The renderings of MGH 2.0 are very impressive. Considering health care’s constantly rising costs, possibly too impressive. Will the new MGH be a “health care palace”? By intention we are not building a health care palace. However, we are constructing buildings that will exude confidence, that will be comfortable, healing environments. We are building to the Kaiser cost model; our square foot cost is comparable to the new Kaiser hospital in Oakland. We know this because we are using the same contractor and we’ve had two other estimates to ensure that our costs are reasonable. We are not wasting money, but we will give the community a very good hospital.

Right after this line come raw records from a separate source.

import Literature.Probability.Percolation.InterfaceTraversalBoundData3
import Literature.Probability.Percolation.BondInterfaceMeasurability
import Literature.Probability.RandomPlanarGeometry.SLEConvergenceCriterion
import HarnessLib

/-!
# Multiple shell crossings by the bond interface of ARBITRARY discrete Dobrushin data, IV:
the traversal bound and tightness of the interface laws of discretisation families

Topic: Probability / Percolation. Last file of the verbatim generalisation of
`InterfaceTraversalBound.lean` / `InterfaceScalingLimitProofs.lean` (Aizenman–Burchard, Duke
Math. J. 99 (1999), Thm 1.2 and Appendix A, for the medial exploration path of critical bond
percolation on `δℤ²`) from the canonical data `dobrushinData D δ` to arbitrary discrete Dobrushin
data `E` with `E.Ω = D.carrier`, `E.δ = δ` (see `InterfaceTraversalBoundData.lean`). Contents:

* `shortDistanceCutoff_data` — AB99 §1.a (H0), the lattice short-distance cutoff, for arbitrary
  data (copy of `bondExploration_shortDistanceCutoff_holds`);
* `traversalBound_data` — AB99 hypothesis H1 (eq. (1.3), App. A Thm A.1) with the tree's
  shell-dependent threshold, UNIFORMLY over all admissible data with domain `D` and mesh `δ`
  (copy of `bondExploration_traversalBound_holds`, through `arms_of_hasTraversals_data`);
* `isTightMeasureSet_map_bondInterfaceIn` — tightness of the interface laws
  `P_{1/2}.map (bondInterfaceIn D (E δ))`, `δ ∈ (0, δ₂]`, of any family of admissible data, by
  the abstract criterion `isTightMeasureSet_of_traversalBounds` (AB99 Thms 1.1–1.2);
* `isTightAlongMesh_bondInterfaceIn`, `ZdDiscretisationFamily.isTightAlongMesh_bondInterfaceIn`
  — tightness along the mesh filter `𝓝[>] 0` (`IsTightAlongMesh`, the hypothesis of the
  Prokhorov-type criterion `convergesInLawToSLE_of_isTightAlongMesh`) for every family of data
  which is eventually admissible, in particular for every `ZdDiscretisationFamily`.

References: M. Aizenman, A. Burchard, Duke Math. J. 99 (1999) 419–453, Thms 1.1–1.2, §1.a,
Appendix A; F. Camia, C. M. Newman, PTRF 139 (2007), §2; S. Smirnov, C. R. Acad. Sci. Paris 333
(2001), §2.
-/

noncomputable section

open MeasureTheory Metric Set Filter Topology
open scoped Pointwise unitInterval ENNReal

namespace Literature.Probability.Percolation

open LatticeModels LatticeModels.IsMedialExploration

/-! ### (H0): the short-distance cutoff for arbitrary data -/

/-- **(C0) for arbitrary data.** For every Dobrushin domain `D` there are a radius `r₀` and a
number `k₀` such that for every mesh `δ ∈ (0, 1]`, every discrete Dobrushin datum `E` with domain
`D` and mesh `δ` (arbitrary arcs, admissible or not) and every configuration `ω`, the medial
exploration polygon `medialExplorationCurve E ω` lies in `closedBall 0 r₀` and traverses no shell
of inner radius `ρ ≤ δ` by `k₀` separate segments (the polygon uses each medial dart at most
once and boundedly many darts live near a ball of radius `δ`; junk constant curve otherwise).
Aizenman–Burchard's "short-distance cutoff", Duke Math. J. 99 (1999), §1.a, quantitative lattice
form; same proof as `bondExploration_shortDistanceCutoff_holds`.
[cite: AizenmanBurchardDuke1999, §1.a] -/
theorem shortDistanceCutoff_data (D : RandomPlanarGeometry.DobrushinDomain) :
    ∃ (r₀ : ℝ) (k₀ : ℕ), 0 ≤ r₀ ∧ ∀ δ ∈ Set.Ioc (0 : ℝ) 1, ∀ E : DiscreteDobrushin,
      E.Ω = D.carrier → E.δ = δ → ∀ ω : BondConfig (Site 2),
      (⟨medialExplorationCurve E ω⟩ : RandomPlanarGeometry.Curve ℂ).range ⊆ closedBall 0 r₀ ∧
        ∀ (x : ℂ) (ρ R : ℝ), 0 < ρ → ρ ≤ δ → ρ < R →
          ¬ (⟨medialExplorationCurve E ω⟩ : RandomPlanarGeometry.Curve ℂ).HasTraversals k₀ x ρ R := by
  obtain ⟨r, hr⟩ := D.isBounded.subset_closedBall (0 : ℂ)
  refine ⟨max r 0 + 1, 2 * ((2 * 5 + 1) ^ 2 * 4 + 1) + 1, by positivity, fun δ hδ E hΩ hEδ ω ↦ ?_⟩
  obtain ⟨hδ0, hδ1⟩ := hδ
  obtain ⟨Ω', δ', arcA, arcB⟩ := E
  dsimp only at hΩ hEδ
  subst Ω' δ'
  rw [show (⟨medialExplorationCurve ⟨D.carrier, δ, arcA, arcB⟩ ω⟩ : RandomPlanarGeometry.Curve ℂ) =
    ⟨polyline ((medialExploration ⟨D.carrier, δ, arcA, arcB⟩ ω).map (medialPoint δ))⟩ from rfl]
  rcases medialExploration_eq_nil_or ⟨D.carrier, δ, arcA, arcB⟩ ω with hnil | hexp
  · -- junk constant curve `0`
    rw [hnil, List.map_nil, polyline_nil]
    change (RandomPlanarGeometry.Curve.const (0 : ℂ)).range ⊆ _ ∧ ∀ (x : ℂ) (ρ R : ℝ), 0 < ρ → ρ ≤ δ → ρ < R →
      ¬ (RandomPlanarGeometry.Curve.const (0 : ℂ)).HasTraversals _ x ρ R
    refine ⟨?_, fun x ρ R _ _ hρR ↦ RandomPlanarGeometry.Curve.not_hasTraversals_const _ (by omega) hρR⟩
    rintro _ ⟨t, rfl⟩
    simp only [RandomPlanarGeometry.Curve.const_apply, mem_closedBall, dist_self]
    positivity
  · -- genuine exploration path
    generalize hγ : medialExploration ⟨D.carrier, δ, arcA, arcB⟩ ω = γ at hexp
    refine ⟨?_, fun x ρ R hρ hρδ hρR ↦ ?_⟩
    · -- the trace lies within `1` of the domain
      rcases γ with _ | ⟨a, _ | ⟨b, l⟩⟩
      · exact (hexp.ne_nil rfl).elim
      · exact (hexp.head_ne_getLast rfl).elim
      · change Set.range (polylineFrom (medialPoint δ a) ((b :: l).map (medialPoint δ))).2 ⊆ _
        have hpt : ∀ e ∈ a :: b :: l, medialPoint δ e ∈ closedBall (0 : ℂ) (max r 0 + 1) := by
          intro e he
          obtain ⟨p, hp, hep⟩ := exists_mem_zip_of_mem (a :: b :: l) (by simp) he
          obtain ⟨v, f, hvf, hf, hs, ht⟩ := hexp.step p.1 p.2 (infix_of_mem_zip_tail _ hp)
          have hv : meshPoint δ v ∈ closedBall (0 : ℂ) r :=
            hr (meshPoint_mem_of_isCorner_of_isInnerFace hvf hf)
          have hd : dist (medialPoint δ e) (meshPoint δ v) ≤ δ := by
            rcases hep with rfl | rfl
            · rw [← hs]; exact dist_medialPoint_cornerSource_le hδ0.le hvf
            · rw [← ht]; exact dist_medialPoint_cornerTarget_le hδ0.le hvf
          rw [mem_closedBall] at hv ⊢
          linarith [dist_triangle (medialPoint δ e) (meshPoint δ v) 0, le_max_left r 0]
        exact range_polylineFrom_subset (convex_closedBall 0 _) (hpt a (by simp))
          fun p hp ↦ by
            obtain ⟨e, he, rfl⟩ := List.mem_map.1 hp
            exact hpt e (List.mem_cons_of_mem _ he)
    · -- no `k₀` traversals of shells of inner radius `ρ ≤ δ`
      refine not_hasTraversals_polyline_of_isMedialExploration hexp hρR (nearestSite δ x) 5
        fun p hp v f hvf hf hs ht hmeet i ↦ ?_
      refine abs_sub_nearestSite_le (K := 4) hδ0 ?_ (by norm_num) i
      obtain ⟨z, hzseg, hzball⟩ := hmeet
      dsimp only at hzseg
      have h1 : dist (medialPoint δ p.1) (meshPoint δ v) ≤ δ := by
        rw [← hs]; exact dist_medialPoint_cornerSource_le hδ0.le hvf
      have h2 : dist (medialPoint δ p.2) (meshPoint δ v) ≤ δ := by
        rw [← ht]; exact dist_medialPoint_cornerTarget_le hδ0.le hvf
      have h12 : dist (medialPoint δ p.2) (medialPoint δ p.1) ≤ 2 * δ := by
        linarith [dist_triangle (medialPoint δ p.2) (meshPoint δ v) (medialPoint δ p.1),
          dist_comm (meshPoint δ v) (medialPoint δ p.1)]
      have hz : dist z (medialPoint δ p.1) ≤ 2 * δ := by
        have hsub := (convex_closedBall (medialPoint δ p.1) (2 * δ)).segment_subset
          (mem_closedBall_self (by positivity)) (mem_closedBall.2 h12)
        exact mem_closedBall.1 (hsub hzseg)
      rw [mem_closedBall] at hzball
      linarith [dist_triangle (meshPoint δ v) (medialPoint δ p.1) x,
        dist_triangle (medialPoint δ p.1) z x, dist_comm (medialPoint δ p.1) (meshPoint δ v),
        dist_comm z (medialPoint δ p.1)]
import Mathlib
import Literature.Computability.AlgebraicComplexity.BorderRankMatMulTwoApolarity
import Literature.Computability.AlgebraicComplexity.BorderApolarityGeneric

/-!
# Stub `stub_passingFrame_of_borderRank_le_six` (G1 — weak border apolarity at `(n, r) = (2, 6)`, frame form)

Line `sharp-grassmann-apolarity` of the crux `FidelityWitnesses.SevenEighthsLaw`
(stmt-MatrixMultiplication-4959).

Write `P2 = Fin 2 × Fin 2`. For a tensor `S : P2 → P2 → P2 → ℂ` (first slot = output `C`, then
`A`, `B`) of algebraic border rank `≤ 6` over `ℂ[ε]` we produce an ORTHONORMAL `10`-frame
`Y : Fin 10 → (P2 × P2 → ℂ)` of bilinear forms on `A × B` (standard Hermitian product of
`ℂ^{P2 × P2}`: `∑ p, ‖Y r p‖² = 1`, `∑ p, conj (Y r p) * Y r' p = 0` for `r ≠ r'`) with

* every `Y r` annihilating the output slices of `S` (`Y r ∈ annSub S`), and
* the `(210)` and `(120)` multiplication maps of `Y` of rank `≤ 34 = 40 − 6`.

Proof. The first half of the tree's `MatMulTwo.seven_le_algBorderRank_matMulTensor_two`
(Conner–Harper–Landsberg 2023, §2.3 (i)–(iii), made elementary over `ℂ[ε]`), run for a general
`S`: from an order-`h` approximate decomposition with `6` triads (padding a shorter one by zero
triads), perturbed to general position (`isApproxDecomposition_pert`), the limit space
`F = lim I₁₁₀` has `dim F ≥ 16 − 6 = 10` (`finrank_limSub_eq`, `finrank_I11_ge`), lies in
`annSub S` (`limSub_I11_le_annSub`), and `dim ⨆_{a₀} F · e_{a₀} ≤ dim lim I₂₁₀ ≤ 40 − 6`
(`map_mul210_limSub_le`, `finrank_I21_pert_add_le`, `finrank_symA_le`), likewise for `(120)`.
Then transport `F` to `EuclideanSpace ℂ (P2 × P2)`, take `10` vectors of an orthonormal basis
(`stdOrthonormalBasis`), and note that the range of the `(210)` multiplication map of `Y` lies in
`⨆_{a₀} F · e_{a₀}` because every `Y r ∈ F`.
-/

set_option linter.dupNamespace false

namespace Summit.MatrixMultiplication.MatrixMultiplication.Theorems.SevenEighthsLaw

open scoped BigOperators ComplexConjugate InnerProductSpace Polynomial
open Polynomial
open Literature.Computability.AlgebraicComplexity

/-- **Weak border apolarity at `(n, r) = (2, 6)`, subspace form.** If `R̲(S) ≤ 6` then some
subspace `F ⊆ annSub S` of bilinear forms on `A × B` has `dim F ≥ 10` and `(210)`/`(120)`
products spanning `≤ 34` dimensions (CHL 2023, §2.3 (i)–(iii); the first half of the tree's
`MatMulTwo.seven_le_algBorderRank_matMulTensor_two`, verbatim for a general tensor). -/
theorem stub_passingFrame_exists_subspace
    (S : (Fin 2 × Fin 2) → (Fin 2 × Fin 2) → (Fin 2 × Fin 2) → ℂ) (hS : algBorderRank S ≤ 6) :
    ∃ F : Submodule ℂ ((Fin 2 × Fin 2) × (Fin 2 × Fin 2) → ℂ),
      10 ≤ Module.finrank ℂ F ∧ F ≤ annSub S ∧
      Module.finrank ℂ ↥(⨆ a₀ : (Fin 2 × Fin 2), F.map (MatMulTwo.mul210 ℂ a₀)) ≤ 34 ∧
      Module.finrank ℂ ↥(⨆ b₀ : (Fin 2 × Fin 2), F.map (MatMulTwo.mul120 ℂ b₀)) ≤ 34 := by
  classical
  -- an order-`h` approximate decomposition with exactly `6` triads
  obtain ⟨h, hh⟩ : ∃ h, approxRank h S = algBorderRank S :=
    Nat.sInf_mem (Set.range_nonempty fun h : ℕ => approxRank h S)
  have hr6 : approxRank h S ≤ 6 := by omega
  obtain ⟨u, v, w, huvw⟩ :
      ∃ (u : Fin 6 → (Fin 2 × Fin 2) → ℂ[X]) (v : Fin 6 → (Fin 2 × Fin 2) → ℂ[X])
        (w : Fin 6 → (Fin 2 × Fin 2) → ℂ[X]), IsApproxDecomposition h S u v w :=
    exists_isApproxDecomposition_of_approxRank_le hr6
  -- six distinct coordinate pairs
  have hr16 : 6 ≤ Fintype.card ((Fin 2 × Fin 2) × (Fin 2 × Fin 2)) := by
    simp [Fintype.card_prod, Fintype.card_fin]
  set pts : Fin 6 → (Fin 2 × Fin 2) × (Fin 2 × Fin 2) :=
    fun ρ => (Fintype.equivFin ((Fin 2 × Fin 2) × (Fin 2 × Fin 2))).symm (Fin.castLE hr16 ρ)
    with hpts
  have hinj : Function.Injective fun ρ => ((pts ρ).1, (pts ρ).2) := by
    simp only [Prod.mk.eta]
    exact (Fintype.equivFin ((Fin 2 × Fin 2) × (Fin 2 × Fin 2))).symm.injective.comp
      (Fin.castLE_injective hr16)
  -- `N` beyond `h` and all degrees
  set N := h + 1 + (∑ ρ, ∑ a, (v ρ a).natDegree + ∑ ρ, ∑ b, (w ρ b).natDegree) with hN_def
  have hNh : h < N := by omega
  have hN0 : 0 < N := by omega
  have hv : ∀ ρ a, (v ρ a).natDegree < N := by
    intro ρ a
    have h1 : (v ρ a).natDegree ≤ ∑ a, (v ρ a).natDegree :=
      Finset.single_le_sum (f := fun a => (v ρ a).natDegree) (fun _ _ => Nat.zero_le _)
        (Finset.mem_univ a)
    have h2 : ∑ a, (v ρ a).natDegree ≤ ∑ ρ, ∑ a, (v ρ a).natDegree :=
      Finset.single_le_sum (f := fun ρ => ∑ a, (v ρ a).natDegree) (fun _ _ => Nat.zero_le _)
        (Finset.mem_univ ρ)
    omega
  have hw : ∀ ρ b, (w ρ b).natDegree < N := by
    intro ρ b
    have h1 : (w ρ b).natDegree ≤ ∑ b, (w ρ b).natDegree :=
      Finset.single_le_sum (f := fun b => (w ρ b).natDegree) (fun _ _ => Nat.zero_le _)
        (Finset.mem_univ b)
    have h2 : ∑ b, (w ρ b).natDegree ≤ ∑ ρ, ∑ b, (w ρ b).natDegree :=
      Finset.single_le_sum (f := fun ρ => ∑ b, (w ρ b).natDegree) (fun _ _ => Nat.zero_le _)
        (Finset.mem_univ ρ)
    omega
  -- the perturbed decomposition and its `(110)` limit space `F`
  have hdec := isApproxDecomposition_pert v w (fun ρ => (pts ρ).1) (fun ρ => (pts ρ).2) N huvw hNh
  set x' := pertX v (fun ρ => (pts ρ).1) N with hx'
  set y' := pertY w (fun ρ => (pts ρ).2) N with hy'
  let L := FractionRing ℂ[X]
  set F : Submodule ℂ ((Fin 2 × Fin 2) × (Fin 2 × Fin 2) → ℂ) := limSub ℂ L (I11 L x' y')
    with hF_def
  have hcard : Fintype.card (Fin 2 × Fin 2) * Fintype.card (Fin 2 × Fin 2) = 16 := by
    simp [Fintype.card_prod, Fintype.card_fin]
  have hF10 : 10 ≤ Module.finrank ℂ F := by
    have h1 := finrank_limSub_eq ℂ L (I11 L x' y')
    have h2 := finrank_I11_ge L x' y'
    rw [hcard] at h2
    rw [hF_def, h1]
    omega
  have hFann : F ≤ annSub S := limSub_I11_le_annSub L x' y' hdec
  refine ⟨F, hF10, hFann, ?_, ?_⟩
  · have hle : (⨆ a₀ : (Fin 2 × Fin 2), F.map (MatMulTwo.mul210 ℂ a₀)) ≤ limSub ℂ L (I21 L x' y') :=
      iSup_le fun a₀ => map_mul210_limSub_le L x' y' a₀
    have h1 := finrank_limSub_eq ℂ L (I21 L x' y')
    have h2 := finrank_I21_pert_add_le L hinj hv hw hN0
    rw [← hx', ← hy'] at h2
    have h3 : Module.finrank L ↥(symA L (α := Fin 2 × Fin 2) (β := Fin 2 × Fin 2)) ≤ 40 :=
      MatMulTwo.finrank_symA_le L
    have h4 := Submodule.finrank_mono hle
    omega
  · have hle : (⨆ b₀ : (Fin 2 × Fin 2), F.map (MatMulTwo.mul120 ℂ b₀)) ≤ limSub ℂ L (I12 L x' y') :=
      iSup_le fun b₀ => map_mul120_limSub_le L x' y' b₀
    have h1 := finrank_limSub_eq ℂ L (I12 L x' y')
    have h2 := finrank_I12_pert_add_le L hinj hv hw hN0
    rw [← hx', ← hy'] at h2
    have h3 : Module.finrank L ↥(symB L (α := Fin 2 × Fin 2) (β := Fin 2 × Fin 2)) ≤ 40 :=
      MatMulTwo.finrank_symB_le L
    have h4 := Submodule.finrank_mono hle
    omega

/-- **Stub G1 — weak border apolarity for border rank `≤ 6`, frame form (the K-input).** Every
tensor `S` in the `2 × 2` format with `R̲(S) ≤ 6` (the tree's `algBorderRank` over `ℂ[ε]`) has an
orthonormal `10`-frame `Y ⊂ annSub S` whose `(210)` and `(120)` multiplication maps have rank
`≤ 34` (CHL 2023, §2.3 (i)–(iii) plus Gram–Schmidt in `ℂ^{P2 × P2}`). -/
theorem stub_passingFrame_of_borderRank_le_six :
    ∀ S : (Fin 2 × Fin 2) → (Fin 2 × Fin 2) → (Fin 2 × Fin 2) → ℂ, algBorderRank S ≤ 6 →
      ∃ Y : Fin 10 → ((Fin 2 × Fin 2) × (Fin 2 × Fin 2) → ℂ),
        ((∀ r, ∑ p, ‖Y r p‖ ^ 2 = 1) ∧ (∀ r r', r ≠ r' → ∑ p, conj (Y r p) * Y r' p = 0)) ∧
        (Module.finrank ℂ (LinearMap.range (∑ x : Fin 10 × (Fin 2 × Fin 2),
            (LinearMap.proj x : (Fin 10 × (Fin 2 × Fin 2) → ℂ) →ₗ[ℂ] ℂ).smulRight
              (MatMulTwo.mul210 ℂ x.2 (Y x.1)))) ≤ 34 ∧
         Module.finrank ℂ (LinearMap.range (∑ x : Fin 10 × (Fin 2 × Fin 2),
            (LinearMap.proj x : (Fin 10 × (Fin 2 × Fin 2) → ℂ) →ₗ[ℂ] ℂ).smulRight
              (MatMulTwo.mul120 ℂ x.2 (Y x.1)))) ≤ 34) ∧
        ∀ r, Y r ∈ annSub S := by
  intro S hS
  obtain ⟨F, hF10, hFann, hG₁, hG₂⟩ := stub_passingFrame_exists_subspace S hS
  -- transport `F` to the Euclidean space `ℂ^{P2 × P2}` and pick ten orthonormal vectors
  let E := EuclideanSpace ℂ ((Fin 2 × Fin 2) × (Fin 2 × Fin 2))
  let eqv : E ≃ₗ[ℂ] ((Fin 2 × Fin 2) × (Fin 2 × Fin 2) → ℂ) := WithLp.linearEquiv 2 ℂ _
  let V : Submodule ℂ E := F.comap (eqv : E →ₗ[ℂ] ((Fin 2 × Fin 2) × (Fin 2 × Fin 2) → ℂ))
  have hVF : ∀ x : E, x ∈ V ↔ WithLp.ofLp x ∈ F := fun x => Iff.rfl
  have hV : Module.finrank ℂ V = Module.finrank ℂ F := by
    change Module.finrank ℂ (F.comap (eqv : E →ₗ[ℂ] _)) = _
    rw [Submodule.comap_equiv_eq_map_symm]
    exact LinearEquiv.finrank_map_eq _ _
  have hV10 : 10 ≤ Module.finrank ℂ V := hV ▸ hF10
  let b := stdOrthonormalBasis ℂ V
  let Y : Fin 10 → ((Fin 2 × Fin 2) × (Fin 2 × Fin 2) → ℂ) :=
    fun r => WithLp.ofLp ((b (Fin.castLE hV10 r) : V) : E)
  have hYF : ∀ r, Y r ∈ F := fun r => (hVF _).1 (b (Fin.castLE hV10 r)).2
  refine ⟨Y, ⟨?_, ?_⟩, ⟨?_, ?_⟩, fun r => hFann (hYF r)⟩
  · intro r
    have h1 : ‖((b (Fin.castLE hV10 r) : V) : E)‖ = 1 := by
      rw [Submodule.norm_coe]
      exact b.orthonormal.1 _
    have h2 := EuclideanSpace.norm_sq_eq ((b (Fin.castLE hV10 r) : V) : E)
    rw [h1, one_pow] at h2
    exact h2.symm
  · intro r r' hrr'
    have hne : Fin.castLE hV10 r ≠ Fin.castLE hV10 r' :=
      fun h => hrr' (Fin.castLE_injective hV10 h)
    have h1 : ⟪((b (Fin.castLE hV10 r) : V) : E), ((b (Fin.castLE hV10 r') : V) : E)⟫_ℂ = 0 := by
      rw [← Submodule.coe_inner]
      exact b.orthonormal.2 hne
    rw [PiLp.inner_apply] at h1
    simpa only [RCLike.inner_apply'] using h1
  · refine le_trans (Submodule.finrank_mono
      (t := ⨆ a₀ : (Fin 2 × Fin 2), F.map (MatMulTwo.mul210 ℂ a₀)) ?_) hG₁
    rintro _ ⟨c, rfl⟩
    rw [LinearMap.sum_apply]
    refine Submodule.sum_mem _ fun x _ => ?_
    rw [LinearMap.smulRight_apply]
    exact Submodule.smul_mem _ _ (le_iSup (fun a₀ : Fin 2 × Fin 2 => F.map (MatMulTwo.mul210 ℂ a₀))
      x.2 (Submodule.mem_map_of_mem (hYF x.1)))
  · refine le_trans (Submodule.finrank_mono
      (t := ⨆ b₀ : (Fin 2 × Fin 2), F.map (MatMulTwo.mul120 ℂ b₀)) ?_) hG₂
    rintro _ ⟨c, rfl⟩
    rw [LinearMap.sum_apply]
    refine Submodule.sum_mem _ fun x _ => ?_
    rw [LinearMap.smulRight_apply]
    exact Submodule.smul_mem _ _ (le_iSup (fun b₀ : Fin 2 × Fin 2 => F.map (MatMulTwo.mul120 ℂ b₀))
      x.2 (Submodule.mem_map_of_mem (hYF x.1)))

end Summit.MatrixMultiplication.MatrixMultiplication.Theorems.SevenEighthsLaw
/-! ### Hypothesis shapes: termwise cross-link Hessian bounds and admissible weights -/

/-- **Termwise bound on the cross-link Hessian blocks** of `S` on `SU(N)^E`:
`|D_{single_e X} D_{single_{e'} Y} S| ≤ h_{ee'} ‖X‖_F ‖Y‖_F` for `e ≠ e'` and `X, Y ∈ 𝔰𝔲(N)` (for the
Wilson action: `h_{ee'} = N|β| · #{plaquettes containing e and e'}`, Shen–Zhu–Zhu (4.3)). -/
def OffDiagHessBound (S : Cfg ι N → ℝ) (h : ι → ι → ℝ) : Prop :=
  ∀ (g : PSU ι N) (e e' : ι), e ≠ e' → ∀ (X Y : Matrix (Fin N) (Fin N) ℂ),
    Xᴴ = -X → X.trace = 0 → Yᴴ = -Y → Y.trace = 0 →
      |algD (lk e X) (algD (lk e' Y) S) (emb g)| ≤ h e e' * frobNorm X * frobNorm Y

/-- **Admissible weights** for the interaction graph `h` with ratio `ρ`: positive, and two links that
interact (`h_{ee'} ≠ 0`) carry weights within a factor `ρ` of each other (for
`w_e = exp(2c·dist(e, Λ))` and a finite-range `h`, `ρ = e^{2c·range}`). -/
def AdmissibleWeights (h : ι → ι → ℝ) (ρ : ℝ) (w : ι → ℝ) : Prop :=
  (∀ e, 0 < w e) ∧ ∀ e e', e ≠ e' → h e e' ≠ 0 → w e ≤ ρ * w e'

/-- The weight asymmetry across an interacting pair: if `a ≤ ρ b` and `b ≤ ρ a` (`a, b > 0`, `ρ ≥ 1`)
then `|a - √a√b| ≤ (√ρ - 1) √a √b`. -/
theorem abs_sub_sqrt_mul_sqrt_le {a b ρ : ℝ} (ha : 0 < a) (hb : 0 < b) (hρ : 1 ≤ ρ) (hab : a ≤ ρ * b)
    (hba : b ≤ ρ * a) : |a - Real.sqrt a * Real.sqrt b| ≤ (Real.sqrt ρ - 1) * Real.sqrt a * Real.sqrt b := by
  have hρ0 : 0 ≤ ρ := le_trans zero_le_one hρ
  have hsa : 0 < Real.sqrt a := Real.sqrt_pos.2 ha
  have hsb : 0 < Real.sqrt b := Real.sqrt_pos.2 hb
  have hsρ : 1 ≤ Real.sqrt ρ := by rw [← Real.sqrt_one]; exact Real.sqrt_le_sqrt hρ
  have haa : Real.sqrt a * Real.sqrt a = a := Real.mul_self_sqrt ha.le
  have hbb : Real.sqrt b * Real.sqrt b = b := Real.mul_self_sqrt hb.le
  have h1 : Real.sqrt a ≤ Real.sqrt ρ * Real.sqrt b := by
    rw [← Real.sqrt_mul hρ0]; exact Real.sqrt_le_sqrt hab
  have h2 : Real.sqrt b ≤ Real.sqrt ρ * Real.sqrt a := by
    rw [← Real.sqrt_mul hρ0]; exact Real.sqrt_le_sqrt hba
  have hkey : a - Real.sqrt a * Real.sqrt b = Real.sqrt a * (Real.sqrt a - Real.sqrt b) := by rw [mul_sub, haa]
  rw [hkey, abs_mul, abs_of_pos hsa]
  rcases le_total (Real.sqrt b) (Real.sqrt a) with hle | hle
  · rw [abs_of_nonneg (sub_nonneg.2 hle)]
    nlinarith
  · rw [abs_of_nonpos (sub_nonpos.2 hle)]
    nlinarith
import Mathlib
import HarnessLib
import HarnessLib.Audit
import Summits.HubbardSuperconductivity.Statement
import Literature.MathematicalPhysics.QuantumLattice.PairFieldEvenSideLRO
import Literature.MathematicalPhysics.QuantumLattice.LocalPairOn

Who is the architect? It is LBL Architects, based in Los Angeles. They are also doing the new $2 billion Stanford hospital. Our hospital is being designed to be a healing environment. By that I mean one with access to nature; one that is quiet; one that, as we say, “brings the outside inside.” There will be large solariums in the corners of the buildings for patients and visitors to use.
Regarding a new Stanford hospital, California Pacific Medical Center is also building a new facility. How will MGH compete? What will be MGH’s niche? For what we do, we need to provide the same level of sophisticated, highly complex care as you could get anywhere in the Bay Area. We need to provide a level of service for the patient that you might find at a larger hospital.
Reportedly, your salary is at the $1 million-a-year mark, among the highest for hospital administrators in California. Would you comment on that? Also, do you plan to stick around once a new MGH is in place? That salary figure includes a bonus, which is about 45 percent of my compensation. The bonus is based on safety, quality of service, growth, the new hospital and fundraising. So it’s a balanced scorecard. And the chances of maximizing the bonus are maybe 10 percent. So it’s not easy. My salary is reviewed by a board committee, which in turn hires compensation consultants, who give the board an opinion on my compensation being reasonable, being fair and meeting IRS standards for a not-for-profit organization. Compensation, like many things, is based on what the market will pay for certain skills and talents. I’d rather be paid like a college football coach, but I’m not a college coach, I’m a hospital CEO — so I get paid like other hospital CEOs. As for remaining on the job, my goal is to get the new hospital finished. That’s the current plan; we’ll see what happens after that.